Benchmark results (avg GPU time in us, 200 iterations, no per-iter sync):

| Model | Tokens | Dtype | d (intermediate_size) | Baseline (us) | Vectorized (us) | Change |
|-------|--------|-------|-----------------------|---------------|-----------------|--------|
| llama3-70b | 128 | fp16 | 28672 | 24.01 | 8.96 | -62.7% |
| llama3-70b | 128 | bf16 | 28672 | 27.25 | 11.25 | -58.7% |
| llama3-70b | 512 | fp16 | 28672 | 262.79 | 202.13 | -23.1% |
| llama3-70b | 512 | bf16 | 28672 | 261.46 | 202.67 | -22.5% |
| llama3-70b | 1024 | fp16 | 28672 | 545.11 | 424.03 | -22.2% |
| llama3-70b | 1024 | bf16 | 28672 | 545.13 | 424.82 | -22.1% |
| llama3-70b | 2048 | fp16 | 28672 | 1108.82 | 872.10 | -21.3% |
| llama3-70b | 2048 | bf16 | 28672 | 1108.13 | 872.70 | -21.2% |
| llama3-8b | 128 | fp16 | 14336 | 33.05 | 6.51 | -80.3% |
| llama3-8b | 128 | bf16 | 14336 | 26.65 | 6.15 | -76.9% |
| llama3-8b | 512 | fp16 | 14336 | 169.74 | 92.10 | -45.7% |
| llama3-8b | 512 | bf16 | 14336 | 139.62 | 93.25 | -33.2% |
| llama3-8b | 1024 | fp16 | 14336 | 261.68 | 201.64 | -22.9% |
| llama3-8b | 1024 | bf16 | 14336 | 260.92 | 201.73 | -22.7% |
| llama3-8b | 2048 | fp16 | 14336 | 539.98 | 420.75 | -22.1% |
| llama3-8b | 2048 | bf16 | 14336 | 541.28 | 422.87 | -21.9% |
| qwen-14b | 512 | fp16 | 13824 | 116.04 | 85.32 | -26.5% |
| qwen-14b | 512 | bf16 | 13824 | 114.37 | 85.69 | -25.1% |
| qwen-14b | 1024 | fp16 | 13824 | 238.41 | 193.29 | -18.9% |
| qwen-14b | 1024 | bf16 | 13824 | 254.00 | 193.76 | -23.7% |
| qwen-14b | 2048 | fp16 | 13824 | 527.05 | 407.07 | -22.8% |
| qwen-14b | 2048 | bf16 | 13824 | 521.38 | 403.80 | -22.6% |
| qwen-32b | 128 | fp16 | 27648 | 20.65 | 6.29 | -69.5% |
| qwen-32b | 128 | bf16 | 27648 | 21.35 | 6.89 | -67.7% |
| qwen-32b | 512 | fp16 | 27648 | 253.84 | 193.79 | -23.7% |
| qwen-32b | 512 | bf16 | 27648 | 253.64 | 193.84 | -23.6% |
| qwen-32b | 1024 | fp16 | 27648 | 526.81 | 407.99 | -22.6% |
| qwen-32b | 1024 | bf16 | 27648 | 523.08 | 408.52 | -21.9% |
| qwen-32b | 2048 | fp16 | 27648 | 1069.97 | 838.01 | -21.7% |
| qwen-32b | 2048 | bf16 | 27648 | 1068.91 | 838.34 | -21.6% |

Signed-off-by: Ma, Liangliang &lt;liangliang.ma@intel.com&gt;
diff --git a/csrc/activation.cpp b/csrc/activation.cpp
@@ -121,6 +121,49 @@ class act_and_mul_kernel {
   const int d_;
 };
 
+// Vectorized version of act_and_mul_kernel using aligned vector loads/stores.

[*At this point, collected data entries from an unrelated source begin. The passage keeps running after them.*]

import Summits.Ventures.AbcSig.Rows.Bridge
import Summits.Ventures.AbcSig.Rows.C2aL19A45
import Summits.Ventures.AbcSig.Rows.C2aL19A45AB

/-!
# Venture AbcSig — CELL `C2aL19A45`: the census statement `Rows.C2aCellRed 19 (fun a => a = 4 ∨ a = 5) ∅` from the two row theorems

HONEST FRAMING. COMPUTATION cell `pub-abcsig`; CONDITIONAL theorem; no claim on ABC or any summit. Hypotheses exactly as
in `Rows/C2aL19A45.lean` and `Rows/C2aL19A45AB.lean`: `BS04Package` (CITED), `DataComplete …` (COMPUTED level files), and the
rows' per-orbit exclusions for BOTH family predicates (`famB`, `famAB`) as universally quantified hypotheses (CITED: the census
row's certificates). Conclusion = p1's census predicate (`Rows/Statements.lean`), all four coprime coefficient
distributions `A·B = 2^a·19^m`, reduced exponents `a < n`, `m < n` (RULING H1). GENERATED by p-lean g2 gen/make_rows.py
(after plean/make_cell_bridges.py).
-/

namespace Summit.Ventures.AbcSig

/-- Cell `C2aL19A45`: `Rows.C2aCellRed 19 (fun a => a = 4 ∨ a = 5) ∅` under the rows' hypotheses. -/
theorem cell_C2aL19A45 (M : NewformModel) (hP : M.BS04Package)
    (hD38 : M.DataComplete 38 level38Orbits)
    (hD152 : M.DataComplete 152 level152Orbits) :
    Rows.C2aCellRed 19 (fun a => a = 4 ∨ a = 5) ∅ :=
  C2aCellRed_of_rows 19 (by norm_num) (by norm_num) _ _
    (fun n hn h11 hnℓ _ a m ha han hm hmn x y z h1 h2 =>
      row_C2aL19A45 M hP hD38 hD152 n hn h11 hnℓ a m ha hm han hmn x y z h1 h2)
    (fun n hn h11 hnℓ _ a m ha han hm hmn x y z h1 h2 =>
      row_C2aL19A45AB M hP hD38 hD152 n hn h11 hnℓ a m ha hm han hmn x y z h1 h2)

end Summit.Ventures.AbcSig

+// Each work-item processes VEC_SIZE elements per iteration, reducing memory
+// transactions and improving bandwidth utilization.
+template <
+    typename scalar_t,
+    scalar_t (*ACT_FN)(const scalar_t&),
+    bool act_first,
+    int VEC_SIZE>
+class act_and_mul_vec_kernel {
+ public:
+  act_and_mul_vec_kernel(
+      scalar_t* __restrict__ out,
+      const scalar_t* __restrict__ input,
+      const int d)
+      : out_(out), input_(input), d_(d) {}
+
+  void operator()(sycl::nd_item<1> item) const {
+    using vec_t = vllm::xpu::aligned_vec<scalar_t, VEC_SIZE>;
+    const int64_t token_idx = item.get_group(0);
+    const int64_t offset = item.get_local_linear_id();
+    const int64_t step = item.get_local_range(0);
+    const int64_t bound = d_ / VEC_SIZE;
+
+    for (int64_t i = offset; i < bound; i += step) {
+      auto x_vec =
+          reinterpret_cast<const vec_t*>(input_)[token_idx * bound * 2 + i];
+      auto y_vec = reinterpret_cast<const vec_t*>(
+          input_)[token_idx * bound * 2 + i + bound];
+      vec_t out_vec;
+#pragma unroll
+      for (int j = 0; j < VEC_SIZE; ++j) {
+        out_vec[j] = compute<scalar_t, ACT_FN, act_first>(x_vec[j], y_vec[j]);
+      }
+      reinterpret_cast<vec_t*>(out_)[token_idx * bound + i] = out_vec;
+    }
+  }
+
+ private:
+  scalar_t* __restrict__ out_;
+  const scalar_t* __restrict__ input_;
+  const int d_;
+};
+
 template <typename T>
 [[intel::device_indirectly_callable]] inline __attribute__((always_inline)) T
 swigluoai_and_mul(const T& gate, const T& up, float alpha, float limit) {
@@ -201,12 +244,56 @@ class swigluoai_and_mul_kernel {
             (sycl_t*)out_ptr, (sycl_t*)input_ptr, d));       \
   });
 
+// Vectorized launch: dispatch to vec_size=1,2,4,8,16 based on d and dtype.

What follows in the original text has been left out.